# **TASK 1: RESTAURANT TIPS**
**Pranay Srivastava\
ME379M: Data Science for Engineers\
DUE: 01/17/2023**


## Strategy
* Perform linear regression on relevant categories (serving as filters) of a training subset of data using testing examples from the dataset
    * Will work with the dataset as a Pandas dataframe
    * 80/20 train/test split on data using sklearn
    * Find useful filtering categories for linear regression based on trial and error
    * Try getting as accurate as possible given less-refined approach
* Model effectiveness measured by average percent error of predictions over test set.
    * Values are not great (most successful pass was still around 18% incorrect), but its likely that better accuracy will come with a more refined method
* *NOTE: I am not used to using Jupyter notebooks yet. I just wanted to try it out this week as Dr. Iyoob mentioned that we will be submitting with this in the future. I coded everything in Python. I am also not familiar with many data science techniques outside of linear regression and a little bit about neural networks, so this was the best solution I could come up with (as I'm assuming machine learning would be overkill on a dataset this size).*

In [None]:
import os
import numpy as np
import pandas as pd
import matplotlib.pyplot as plt
from sklearn.model_selection import train_test_split
from scipy import stats

## Import File
I am importing from my current working directory using Pandas' read_csv() method.

In [None]:
tips = pd.read_csv(os.getcwd() + r'\tips.csv')

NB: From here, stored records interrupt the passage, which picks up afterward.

/-! ## Entry and exit corners of a crossing through a free cell -/

/-- **Entry and exit corners** (registered helper).  Let `C = {p, q, p', q'}` with `p ∼ q`,
`p' ∼ q'` lattice edges, let every lattice edge at a corner be drawn off `∂₀Q ∪ ∂₂Q`, and let
`Q` be crossed inside the drawing of `ρ` (path form) but not inside that of `ρ ∖ {{p, q}}`.  Cut
the crossing path at its first and last visits to the drawn cell boundary (the drawing of the
cell edges): both cuts are drawn corners `c_in`, `c_out` (a point common to the drawings of two
edge-disjoint configurations is a drawn lattice end of both), `c_in ≠ c_out`; the initial arc
links `∂₀Q` to `δc_in` and avoids the other corners, so it survives the trimming of every lattice
edge at a corner other than `c_in` and of the cell edges (`trimmed_link`), and symmetrically for
`c_out` and `∂₂Q`; finally, inside the drawing of `ρ ∖ {{p, q}}`, `c_in` is not linked to `∂₂Q`,
`c_out` not to `∂₀Q`, and the two are not joined (each would complete a crossing). -/
theorem freeCell_entryExit : ∀ {D : Set ℂ} {δ : ℝ}, 0 < δ → ∀ (Q : Quad D) (p q p' q' : Site 2) (C : Set (Site 2)) (ρ : BondConfig (Site 2)), (∀ x, x ∈ C ↔ x = p ∨ x = q ∨ x = p' ∨ x = q') → (zdGraph 2).Adj p q → (zdGraph 2).Adj p' q' → (∃ a ∈ Q.side 0, ∃ b ∈ Q.side 2, JoinedIn (Q.carrier ∩ openEdgeUnion δ ρ) a b) → (¬ ∃ a ∈ Q.side 0, ∃ b ∈ Q.side 2, JoinedIn (Q.carrier ∩ openEdgeUnion δ (ρ \ {s(p, q)})) a b) → (∀ x ∈ C, ∀ y, (zdGraph 2).Adj x y → Disjoint (segment ℝ (meshPoint δ x) (meshPoint δ y)) (Q.side 0 ∪ Q.side 2)) → ∃ cin ∈ C, ∃ cout ∈ C, cin ≠ cout ∧ (∃ a ∈ Q.side 0, JoinedIn (Q.carrier ∩ openEdgeUnion δ (ρ \ {ε | ∃ x y, ε = s(x, y) ∧ x ∈ C ∧ (zdGraph 2).Adj x y ∧ (y ∈ C ∨ x ≠ cin)})) a (meshPoint δ cin)) ∧ (∃ b ∈ Q.side 2, JoinedIn (Q.carrier ∩ openEdgeUnion δ (ρ \ {ε | ∃ x y, ε = s(x, y) ∧ x ∈ C ∧ (zdGraph 2).Adj x y ∧ (y ∈ C ∨ x ≠ cout)})) b (meshPoint δ cout)) ∧ (¬ ∃ b ∈ Q.side 2, JoinedIn (Q.carrier ∩ openEdgeUnion δ (ρ \ {s(p, q)})) b (meshPoint δ cin)) ∧ (¬ ∃ a ∈ Q.side 0, JoinedIn (Q.carrier ∩ openEdgeUnion δ (ρ \ {s(p, q)})) a (meshPoint δ cout)) ∧ ¬ JoinedIn (Q.carrier ∩ openEdgeUnion δ (ρ \ {s(p, q)})) (meshPoint δ cin) (meshPoint δ cout) := by
  intro D δ hδ Q p q p' q' C ρ hC hpq hp'q' hcr hσ h02
  classical
  obtain ⟨a, ha, b, hb, hJ⟩ := hcr
  set C4 : Set (Sym2 (Site 2)) := {ε | ∃ x y, ε = s(x, y) ∧ x ∈ C ∧ y ∈ C ∧ (zdGraph 2).Adj x y}
    with hC4
  have hpC : p ∈ C := (hC p).2 (Or.inl rfl)
  have hqC : q ∈ C := (hC q).2 (Or.inr (Or.inl rfl))
  have hp'C : p' ∈ C := (hC p').2 (Or.inr (Or.inr (Or.inl rfl)))
  have hq'C : q' ∈ C := (hC q').2 (Or.inr (Or.inr (Or.inr rfl)))
  have heC4 : s(p, q) ∈ C4 := ⟨p, q, rfl, hpC, hqC, hpq⟩
  have hsubσ : ρ \ C4 ⊆ ρ \ {s(p, q)} := Set.sdiff_subset_sdiff_right (Set.singleton_subset_iff.2 heC4)
  set πa := hJ.somePath with hπa
  set γ : ℝ → ℂ := ⇑πa.extend with hγdef
  have hγc : Continuous γ := πa.continuous_extend
  set O := openEdgeUnion δ (ρ \ C4) with hOdef
  set A := openEdgeUnion δ C4 with hAdef
  have hOc : IsClosed O := isClosed_openEdgeUnion hδ _
  have hAc : IsClosed A := isClosed_openEdgeUnion hδ _
  have hγmem : ∀ u, γ u ∈ Q.carrier ∧ γ u ∈ O ∪ A := fun u => by
    have h1 : γ u ∈ Set.range πa := by rw [← πa.extend_range]; exact ⟨u, rfl⟩
    obtain ⟨s, hs⟩ := h1
    have h2 := hJ.somePath_mem s
    rw [← hπa, hs] at h2
    refine ⟨h2.1, openEdgeUnion_subset_union_of_subset δ (fun ε hε => ?_) h2.2⟩
    by_cases h : ε ∈ C4
    exacts [Or.inr h, Or.inl ⟨hε, h⟩]
  have hγ0 : γ 0 = a := πa.extend_zero
  have hγ1 : γ 1 = b := πa.extend_one
  -- the drawn cell boundary misses `∂₀Q ∪ ∂₂Q` and contains the drawn corners
  have hA02 : ∀ z ∈ A, z ∉ Q.side 0 ∪ Q.side 2 := fun z hz hz' => by
    obtain ⟨x, y, hxy, ⟨x₁, y₁, heq, hx₁, -, hxy₁⟩, hzs⟩ := mem_openEdgeUnion_iff.1 hz
    rw [segment_meshPoint_eq_of_sym2_eq δ heq] at hzs
    exact Set.disjoint_left.1 (h02 x₁ hx₁ y₁ hxy₁) hzs hz'
  have hCA : ∀ x ∈ C, meshPoint δ x ∈ A := fun x hx => by
    rcases (hC x).1 hx with rfl | rfl | rfl | rfl
    · exact mem_openEdgeUnion_iff.2 ⟨_, q, hpq, heC4, left_mem_segment ℝ _ _⟩
    · exact mem_openEdgeUnion_iff.2 ⟨p, _, hpq, heC4, right_mem_segment ℝ _ _⟩
    · exact mem_openEdgeUnion_iff.2 ⟨_, q', hp'q', ⟨_, q', rfl, hp'C, hq'C, hp'q'⟩, left_mem_segment ℝ _ _⟩
    · exact mem_openEdgeUnion_iff.2 ⟨p', _, hp'q', ⟨p', _, rfl, hp'C, hq'C, hp'q'⟩, right_mem_segment ℝ _ _⟩
  -- a point of `O ∩ A` is a drawn corner
  have hvertex : ∀ z ∈ A, z ∈ O → ∃ x ∈ C, z = meshPoint δ x := fun z hzA hzO => by
    obtain ⟨v, hv, ⟨y, -, ⟨x₁, y₁, heq, hx₁, hy₁, -⟩⟩, -⟩ :=
      exists_vertex_of_mem_inter hδ (S := C4) (T := ρ \ C4) (fun e he hT => hT.2 he) hzA hzO
    rcases eq_or_eq_of_sym2_eq heq with rfl | rfl
    exacts [⟨_, hx₁, hv⟩, ⟨_, hy₁, hv⟩]
  have ha' : γ 0 ∉ A := fun h => hA02 _ h (Or.inl (hγ0 ▸ ha))
  have hb' : γ 1 ∉ A := fun h => hA02 _ h (Or.inr (hγ1 ▸ hb))
  -- the path meets the cell boundary
  have hhit : ∃ u ∈ Icc (0 : ℝ) 1, γ u ∈ A := by
    by_contra hno
    push Not at hno
    refine hσ ⟨a, ha, b, hb, ?_⟩
    have := joinedIn_of_arc (F := Q.carrier ∩ openEdgeUnion δ (ρ \ {s(p, q)})) hγc zero_le_one
      (fun u hu => ⟨(hγmem u).1, openEdgeUnion_mono δ hsubσ
        (((hγmem u).2.resolve_right (hno u hu)))⟩)
    rwa [hγ0, hγ1] at this
  obtain ⟨w, hw, hγw⟩ := hhit
  -- first and last visits
  obtain ⟨s₀, hs₀, hγs₀, hO₀, hav₀⟩ :=
    exists_first_hit_avoid hγc hOc hAc hw.1 (fun u _ => (hγmem u).2) ha' hγw
  have hs₀1 : s₀ ≤ 1 := hs₀.2.trans hw.2
  obtain ⟨u₀, hu₀, hγu₀, hO₁, hav₁⟩ :=
    exists_last_hit_avoid hγc hOc hAc hs₀1 (fun u _ => (hγmem u).2) hγs₀ hb'
  obtain ⟨cin, hcin, hγcin⟩ := hvertex _ hγs₀ (hO₀ s₀ (right_mem_Icc.2 hs₀.1.le))
  obtain ⟨cout, hcout, hγcout⟩ := hvertex _ hγu₀ (hO₁ u₀ (left_mem_Icc.2 hu₀.2.le))
  -- untrimmed links
  have hJin : JoinedIn (Q.carrier ∩ openEdgeUnion δ (ρ \ {s(p, q)})) a (meshPoint δ cin) := by
    have := joinedIn_of_arc (F := Q.carrier ∩ openEdgeUnion δ (ρ \ {s(p, q)})) hγc hs₀.1.le
      (fun u hu => ⟨(hγmem u).1, openEdgeUnion_mono δ hsubσ (hO₀ u hu)⟩)
    rwa [hγ0, hγcin] at this
  have hJout : JoinedIn (Q.carrier ∩ openEdgeUnion δ (ρ \ {s(p, q)})) (meshPoint δ cout) b := by
    have := joinedIn_of_arc (F := Q.carrier ∩ openEdgeUnion δ (ρ \ {s(p, q)})) hγc hu₀.2.le
      (fun u hu => ⟨(hγmem u).1, openEdgeUnion_mono δ hsubσ (hO₁ u hu)⟩)
    rwa [hγ1, hγcout] at this
  have hn1 : ¬ ∃ b ∈ Q.side 2, JoinedIn (Q.carrier ∩ openEdgeUnion δ (ρ \ {s(p, q)})) b (meshPoint δ cin) :=
    fun ⟨b', hb', hJ'⟩ => hσ ⟨a, ha, b', hb', hJin.trans hJ'.symm⟩
  have hn2 : ¬ ∃ a ∈ Q.side 0, JoinedIn (Q.carrier ∩ openEdgeUnion δ (ρ \ {s(p, q)})) a (meshPoint δ cout) :=
    fun ⟨a', ha', hJ'⟩ => hσ ⟨a', ha', b, hb, hJ'.trans hJout⟩
  have hn12 : ¬ JoinedIn (Q.carrier ∩ openEdgeUnion δ (ρ \ {s(p, q)})) (meshPoint δ cin) (meshPoint δ cout) :=
    fun hJ' => hσ ⟨a, ha, b, hb, (hJin.trans hJ').trans hJout⟩
  have hne : cin ≠ cout := fun h => hn12 (by rw [h]; exact JoinedIn.refl hJout.source_mem)
  -- injectivity of the drawing on the corners
  have hinj : ∀ x y : Site 2, meshPoint δ x = meshPoint δ y → x = y := fun x y h => by
    have h0 := congrArg Complex.re h
    have h1 := congrArg Complex.im h
    simp only [meshPoint_re, meshPoint_im, mul_eq_mul_left_iff, hδ.ne', or_false, Int.cast_inj] at h0 h1
    exact Site.eq_iff_two.2 ⟨h0, h1⟩
  -- trimmed links
  have hLin := trimmed_link hδ Q hC hcin hγc (lo := 0) (hi := s₀) (fun u hu => (hγmem u).1) hO₀
    (fun u hu x hx hux => by
      rcases eq_or_lt_of_le hu.2 with h | h
      · exact hinj _ _ (by rw [← hux, h, hγcin])
      · exact absurd (hux ▸ hCA x hx) (hav₀ u ⟨hu.1, h⟩))
    (Or.inl (Or.inl ha)) ⟨0, left_mem_Icc.2 hs₀.1.le, hγ0⟩ (Or.inr rfl)
    ⟨s₀, right_mem_Icc.2 hs₀.1.le, hγcin⟩ h02
  have hLout := trimmed_link hδ Q hC hcout hγc (lo := u₀) (hi := 1) (fun u hu => (hγmem u).1) hO₁
    (fun u hu x hx hux => by
      rcases eq_or_lt_of_le hu.1 with h | h
      · exact hinj _ _ (by rw [← hux, ← h, hγcout])
      · exact absurd (hux ▸ hCA x hx) (hav₁ u ⟨h, hu.2⟩))
    (Or.inl (Or.inr hb)) ⟨1, right_mem_Icc.2 hu₀.2.le, hγ1⟩ (Or.inr rfl)
    ⟨u₀, left_mem_Icc.2 hu₀.2.le, hγcout⟩ h02
  exact ⟨cin, hcin, cout, hcout, hne, ⟨a, ha, hLin⟩, ⟨b, hb, hLout⟩, hn1, hn2, hn12⟩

## Add Tip Percentage into Dataframe
Rather than using tip values directly, the regression is going to be based off tip percentage as a function of the total bill paid in order to give a common basis for comparision between sizes of tips. People tend to pay differently depending on how large their bill is, and there is more consistency in the trend for percentage values than tip size (especially at higher bill sizes), even if the values themselves are not as relatively close.

In [None]:
percentage = list(map(lambda x, y: x/y, tips['tip'], tips['total_bill']))
tips['percent_tip'] = percentage

# plots for visualization purposes
plt.figure()
plt.scatter(train['total_bill'], train['tip'])
plt.title("Tip Value vs. Total Bill")
plt.xlabel("Total Bill ($)")
plt.ylabel("Tip ($)")

plt.figure()
plt.scatter(train['total_bill'], train['percent_tip'])
plt.title("Percent Tip vs. Total Bill")
plt.xlabel("Total Bill ($)")
plt.ylabel("Percent Tip (%)")
plt.show()

## Filter Outliers
Any outliers which are over 2.5 standard deviations from the mean are removed from the dataset.

In [None]:
z = np.abs(stats.zscore(tips['percent_tip']))
tips = tips.drop(np.where(z>2.5)[0], axis=0)

## Perform 80/20 Train/Test Split
The train dataframe will serve as the source for the data I will fit predictions on. The test data will be the points that I am trying to predict.

In [None]:
train, test = train_test_split(tips, test_size=0.2)

## Testing
I manually changed the categories that were being filtered out based on the input test point in order to see what combinations would be the most accurate. Through trial and error, I found that the most effective combination of filters came when pairing gender with time of day. The loop below goes through the entire test set and yields an average percent error value that served as the basis of my evaluation of the model. I also print a percentage of predictions that are within 5% of the actual tip value as a measure of the number of predictions that were "incredibly" accurate relative to the test data as a whole.

In [None]:
total_error = 0
acc_pred = 0

for i in test.index:
    
    # total_bill and tip_real are going to be used to calculate the predicted tip and measure accuracy of the model
    total_bill = test['total_bill'][i]
    tip_real = test['tip'][i]
    
    # placing attributes to be used as filters in separate directory
    attributes = {
        'sex': test['sex'][i], 
        'smoker': test['smoker'][i], 
        'day': test['day'][i], 
        'time': test['time'][i], 
        'size': test['size'][i]
    }
    
    # applying filters based on attribute dictionary and creating subset of train data to perform regression on
    subset = train
    subset_temp = pd.DataFrame()
    for key in attributes:
        if key in ['sex','time']:
            subset_temp = subset[(subset[key] == attributes[key])]
        if not subset_temp.empty:
            subset = subset_temp
            
    # performance of linear regression using np.polyfit() and np.polyval()
    x, y = subset['total_bill'], subset['percent_tip']
    coeffs = np.polyfit(x,y,1)
    percentage_pred = np.polyval(coeffs, total_bill)
    
    # calculating predicted tip from predicted percentage
    tip_pred = percentage_pred*total_bill
    
    # collecting data on error for specific pass
    percent_error = abs((tip_real-tip_pred)/tip_real)
    print(i, '| Percent Error:', percent_error, '| Real Tip:', tip_real, '| Predicted Tip:', tip_pred)
    
    # adding data on error for full test set
    total_error += percent_error
    if percent_error < 0.05:
        acc_pred += 1
    
# print average error over entire test set
print('\nAverage Error:', total_error/len(test))

# print percentage of "incredibly" accurate predictions (within 5%)
print('Accurate Prediction Rate:', acc_pred/len(test))